AMENDATORY SECTION(Amending WSR 06-08-025, filed 3/28/06, effective 4/28/06)
WAC 480-107-025Contents of the solicitation.
(1) The RFP must identify the resource block, consisting of the overall amount and duration of power the utility is soliciting, the initial estimate of avoided cost schedule as calculated in WAC ((480-107-055))480-106-040 Avoided cost schedule, and any additional information necessary for potential bidders to make a complete bid.
(2) The RFP must document that the size of the resource block is consistent with the range of estimated new resource needs identified in the utility's integrated resource plan.
(3) The RFP must explain general evaluation and ranking procedures the utility will use in accordance with WAC 480-107-035 Project ranking procedure.

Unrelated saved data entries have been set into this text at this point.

/-! ## §6 Mechanism-level notes for the informal content (no bearing on the typed verdict)

* `Literature.Barriers.QuantumFields.WilsonDeterminantSign` (proved in tree): for `N_f = 3` (odd) and
  for non-degenerate `N_f = 2` tuples — both inside X₀'s `∀ m > 0` — the honest fermion-integrated
  weight `e^{−βS} ∏_f det D_W(U, m_f(k), 1)` is SIGNED on odd-index configurations once the bare
  masses `m_crit(k) + a_k m_f/Z_m(k)` sit in the level-crossing region (`m_crit(k) < 0` is the
  expected Wilson critical line). The route's Barriers section does not list it. It does not bite
  the typed crux (an implication) and is evaded by the mechanism only insofar as the fermions are
  EXPANDED (Gram/determinant bounds in absolute value, polymer expansion) and never sampled as a
  probability weight; any step of the interleaved flow phrased as "bad blocks are rare under the
  measure" must be re-phrased as an absolute bound. Worth a line in the route text.
* `Literature.Barriers.QuantumFields.UVStabilityNonUniqueness`: X₀ fixes ONE regularisation before
  the mass tuple (`∃ reg, … ∀ m`) and asks `Tendsto … atTop` along the WHOLE sequence for a continuum
  of tuples `m`; stability/compactness alone yields per-`m` subsequences. A diagonal choice of a
  sparse `reg.a` serves countably many tuples; the rest needs equicontinuity of the lattice
  Schwinger functions in `m` uniformly in `k` (cf. tree `IsMassEquicontinuous`,
  QCDCalibratedSpecies.lean) or genuine convergence. This is the "one sequence a_k serving ALL mass
  tuples" item of the target's why-might-fail, inherited verbatim by this crux via `crux_iff_target`.
* Non-triviality clauses need LOWER bounds: `T.IsNontrivial glue` / `pseudoRe f g` require a
  truncated two-point function bounded away from `0` uniformly in `k` at some time-separated test
  functions — an asymptotic-freedom short-distance statement, not a stability bound.

## §7 Near-misses and what would change the verdict (no sorries kept)

* A kernel-checked `¬ SmallFieldUltracontractivity` or `¬ ActionBoundsLowModes` would make this crux
  a one-line theorem (`crux_of_not_sfu/ablm`) — and break the route elsewhere. Attacked on paper
  (free field all `m ∈ [−1/2, 1]`: gap `m²`, Weyl count `∝ λ²L⁴`; constant abelian flux with the
  Wilson shift absorbed by `m = −f/2`: §5; self-dual flux; dilute dislocations / instanton gas:
  linear; very rough fields: gapped) and numerically. NUMERICS 1 (kit job j008078, tree conventions
  transcribed: `D(p) = (m+4)·1 − ½Σ_μ[e^{ip_μ}(1−γ_μ)⊗U_μ + e^{−ip_μ}(1+γ_μ)⊗U_μ†]`, Clifford and
  γ-hermiticity checked): CONSTANT non-abelian links `U_μ = exp(iηA_μ)` (random traceless `A_μ`,
  su(2)-isotropic, one chromomagnetic plane, "self-dual-like" two planes, abelian Polyakov twists),
  `η ∈ {1, .8, .6, .4, .25, .2, .15, .1, .08, .05, .04}`, `m ∈ {−.5, −.4, −.3, −.2, −.1, −.05, −.02,
  0, .1, .5, 1}`, `L ∈ {4, 8}` — EXACT spectra (the torus operator is block-diagonal in momentum),
  506 cases. ABLM: `sup_λ N_L(λ)/(λ²L⁴ + S_W + 1) = 12.0`, attained ONLY by the 12 constant zero
  modes of the free field at `λ = 0` (the `+1` term: `C ≥ 12` is forced); every other ratio above `1`
  (max `11.6`) has `N ≤ 12`, `S_W < 1` — the `p = 0` block pushed towards zero, again the constant
  term; away from it all ratios `≤ 0.35`. Dimensional reason: this family has action density
  `≈ 5.9 η⁴` per site against a maximal low-mode density `12·vol{|p| ≲ η}/(2π)⁴ ≈ 0.04 η⁴`, so it can
  never threaten ABLM (ratio `≲ 10⁻²` in the scaling regime) — the abelian Landau family of §5
  (ratio `1/(4π²)`) remains the worst smooth case known. SFU: over every admissible window
  (`ε ∈ {0.3, 1}`, plaquette deviation `≤ (ε/r²)²`, `1 ≤ t ≤ r² ≤ L²`) `sup t²·max|e^{−tH}(x,x)| ≤ 0.98`
  (the free zero mode at `t = L²`), and even unconditionally over all `t ≤ L²` it is `≤ 1.06` on this
  family; rough members (`η ≥ 0.6`) are gapped (`t²K ≤ 0.33`). NUMERICS 2 (kit job j008411, exact
  dense diagonalisation of `H = D_W†D_W` (3072 × 3072) on the `4⁴` torus, 94 cases; the tree
  conventions were validated inside the job: `AccretiveWilsonDirac` identity to `1.8·10⁻¹¹` on a
  random configuration, γ₅-hermiticity exact): dislocations = `k` Haar-random links,
  `k ∈ {1, 2, 4, …, 1024}`; everywhere-rough `U = exp(iηA)`, `η ∈ {.1, .3, .6, 1}`; abelian flux
  `n ∈ {1, 2, 3}` in one plane and self-dual, each also at the Wilson-shift-cancelling mass
  `m = −f/2` (resp. `−f`); thin centre vortex; `m ∈ {−.5, −.25, 0, .5}`. ABLM: the ONLY ratio above
  `0.70` is again the free `12.0`; dislocations give `0.68 (k=1) → 0.05 (k=1024)`, monotonically —
  few random links merely perturb the 12 constant modes (`+1` term), many random links GAP the
  operator (`λ_min(H) = 0.14` at `k = 256`, `1.26` at `k = 1024`; `η ≥ 0.6` everywhere-rough:
  `λ_min ≥ 0.66`) exactly as the strong-coupling bound predicts; flux at `m = −f/2`: `≤ 0.14` with at
  most 12 modes below `10⁻²`; self-dual `n = 1` has its 4 index zero modes against `S_W = 78`
  (`0.05`); centre vortex `0.09`. SFU local ball test (`K ∈ {1,2}`, `ε ∈ {0.3, 1}`): every admissible
  `(x, r)` has `sup_{t ≤ r²} t²·max|e^{−tH}(x,x)| ≤ 1.00` (free zero mode), `≤ 0.034` in every gauge
  field — but at `L = 4` almost only `r = 1` balls are admissible, so this part is weak; the `6⁴`
  leg died on the node's memory cap (the momentum-block job covers smooth backgrounds to `t = 60`).
  Across ≈ 600 exact cases: `C_ABLM = 12` (forced and sufficient), `C_SFU ≈ 1`. No witness.
* A junk inhabitant of X₀ (vacuum, white noise from a mis-scaled or heavy-quark scheme) is excluded:
  `IsNontrivial` tests the truncated two-point function at time-SEPARATED arguments, where white
  noise vanishes, and `IsQCDAlong` pins `β_k` to the two-loop profile and `a_k L_k → ∞` (§4).
* Hence `¬ InterleavedHeatSliceFlow` is equivalent to "8871 ∧ 8872 ∧ continuum QCD (N_f = 2 or 3,
  Wilson, AF scheme, mass scaling) does not exist" — the last conjunct contradicts the universally
  expected answer and would by `not_QCD_of_not_crux` settle the summit conjunct negatively:
  a barrier to refutation, not a barrier entry.
-/

end Summit.QuantumFields.QCD.Cruxes.InterleavedHeatSliceFlow.Disproof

The RFP must also specify any minimum criteria that bidders must satisfy to be eligible for consideration in the ranking procedure.
(4) The RFP must specify the timing of process including the solicitation period, the ranking period, and the expected selection period.
(5) The RFP must identify all security requirements and the rationale for them.
(6) Utilities are encouraged to consult with commission staff during the development of the RFP. Utilities, at their own discretion, may submit draft RFPs for staff review prior to formally submitting an RFP to the commission.
REPEALER
The following sections of the Washington Administrative Code are repealed:
WAC 480-107-055
Schedules of estimated avoided cost.
WAC 480-107-085
Obligations of generating facilities to the utility.
WAC 480-107-095
Obligations of the utility to qualifying facilities.
WAC 480-107-105
Rates for sales to qualifying facilities.
WAC 480-107-999
Adoption by reference.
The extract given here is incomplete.